I understand that there are different ways to implement custom fields (e.g. using a name/value table or using alter table etc.) and we are currently favoring using ALTER TABLE to dynamically add new user fields to the database.
After browsing through other related SO topics, I couldn't find any big drawbacks of this solution. In contrast, having the option to query the data in fast way (e.g. by directly using SQL's where statement) is a big advantage for us.
Are there any drawbacks you could think of by implementing custom fields this way? We are talking about a web application that is used by up to 100 users at the same time (not concurrent requests..) and can use both MySQL and MS SQL Server databases.
Just as an update, we decided to add new columns via ALTER TABLE to the existing database table to implement custom fields. After some research and tests, this looks like the best solution for most database engines. A separate table with meta information about the custom fields provides the needed information to manage, query and work with the custom fields.
The first drawback I see is that you need to grant your application service with ALTER rights.
This implies that your security model needs careful attention as the application will be able to not only add fields but to drop and rename them as well and create some tables (at least for MySQL).
Secondly, how would you distinct fields that are required per user? Or can the fields created by user A be accessed by user B?
Note that the cardinality of the columns may also significantly grow. If every user adds 2 fields, we are already talking about 200 fields.
Personally, I would use one of the two approaches or a mix of them:
Using a serialized field
I would add one text field to the table in which I would store a serialized dictionary or dictionaries:
{
user_1: {key1: val1, key2, val2,...},
user_2: {key1: val1, key2, val2,...},
...
}
The drawback is that the values are not easily searchable.
Using a multi-type name/value table
fields table:
user_id: int
field_name: varchar(100)
type: enum('INT', 'REAL', 'STRING')
values table:
field_id: int
row_id: int # the main table row id
int_value: int
float_value: float
text_value: text
Of course, it requires a join and is a bit more complicated to implement but far more generic and, if indexed properly, quite efficient.

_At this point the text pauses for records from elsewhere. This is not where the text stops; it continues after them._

import Summits.BirchSwinnertonDyer.BirchSwinnertonDyer.Theorems.Rank2ObservatoryCubicFieldR64877
import Summits.BirchSwinnertonDyer.BirchSwinnertonDyer.Theorems.Rank2Observatory2DescLinGens
import HarnessLib

/-!
# BirchSwinnertonDyer — rank ≥ 2 observatory: prime elements of the cubic field of `-19 + 60 * X - 16 * X ^ 2 + X ^ 3` (generator addendum `R64877 C1a`)

HONEST FRAMING: per-curve certified theorems and census instruments; no claim on BSD in rank ≥ 2.

Per-FIELD addendum of the KERNEL-2DESC instrument (design `b2b-bsdr2-cert-3/KERNEL-2DESC.md` §9d) for the cubic
field `K = ℚ(α)`, `α` a root of `-19 + 60 * X - 16 * X ^ 2 + X ^ 3` (`Δ = 64877`, `𝓞_K` a PID; file `Rank2ObservatoryCubicFieldR64877`):
for 1 elements `e = c₀ + c₁α + c₂α² = lin aeval_α c₀ c₁ c₂` it certifies the norm (`MonicCubic.normForm`,
`norm_lin_eq`) and primality (norm `±p`, or norm `±p^f` with the residue certificate of `lin_prime_of_pow`);
(totally real field: the signs at the three real places are certified inline per curve). These elements generate the primes
dividing `F′(θ)` for the census curves with this `2`-division field, `N < 5·10⁵` (data: kit job `j130842` + second
implementation `percurve/identities3r.py`); the per-curve files `Rank2Observatory<label>TwoDescRankTwo.lean`
reference them by name (`e_<c₀>_<c₁>_<c₂>_norm|prime`, `m` = minus). Generated by
`percurve/gen_addendum4.py`. Sorry-free; axioms `propext`, `Classical.choice`, `Quot.sound`.
[cite: Marcus2018, Ch. 3, Thm. 22] [cite: Cassels1991LecturesEllipticCurves, §15]
-/

-- single-conjunct summit: `Summit.BirchSwinnertonDyer.BirchSwinnertonDyer.…` repeats the name by design
set_option linter.dupNamespace false

noncomputable section

open scoped NumberField

open Literature.NumberTheory.NumberFields Polynomial NumberField

namespace Summit.BirchSwinnertonDyer.BirchSwinnertonDyer.Rank2Observatory.TwoDescCubic.FieldR64877

/-- `N(60 - 32 * α + 3 * α ^ 2) = -64877` (a prime above `64877`, residue degree `1`; first met at `259508a1`). [folklore] -/
theorem e_60_m32_3_norm : Algebra.norm ℚ ((lin aeval_α 60 (-32) 3 : 𝓞 (CubicField (-16) 60 (-19))) : (CubicField (-16) 60 (-19))) = ((-64877 : ℤ) : ℚ) :=
  norm_lin_eq irreducible aeval_α finrank_eq 60 (-32) 3 (by norm_num [MonicCubic.normForm])

/-- `60 - 32 * α + 3 * α ^ 2` is prime (norm `±64877`). [cite: Marcus2018, Ch. 3, Thm. 22] -/
theorem e_60_m32_3_prime : Prime (lin aeval_α 60 (-32) 3 : 𝓞 (CubicField (-16) 60 (-19))) :=
  lin_prime_of_prime irreducible aeval_α finrank_eq 60 (-32) 3 (n := -64877)
    (by norm_num [MonicCubic.normForm]) (by norm_num)

end Summit.BirchSwinnertonDyer.BirchSwinnertonDyer.Rank2Observatory.TwoDescCubic.FieldR64877

end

I see nothing wrong with adding new custom fields to the database table.
With this approach, the specific/most appropriate type can be used i.e. need an int field? define it as int. Whereas with a name/value type table, you'd be storing multiple data types as one type (nvarchar probably) - unless you complete that name/value table with multiple columns of different types and populate the appropriate one but that is a bit horrible.
Also, adding new columns makes it easier to query/no need to involve a join to a new name/value table.
It may not feel as generic, but I feel that's better than having a "one-size fits all" name/value table.
From an SQL Server point of view (2005 onwards)....
An alternative, would be to store create 1 "custom data" field of type XML - this would be truly generic and require no field creation or the need for a separate name/value table. Also has the benefit that not all records have to have the same custom data (i.e. the one field is common, but what it contains doesn't have to be). Not 100% on the performance impact but XML data can be indexed.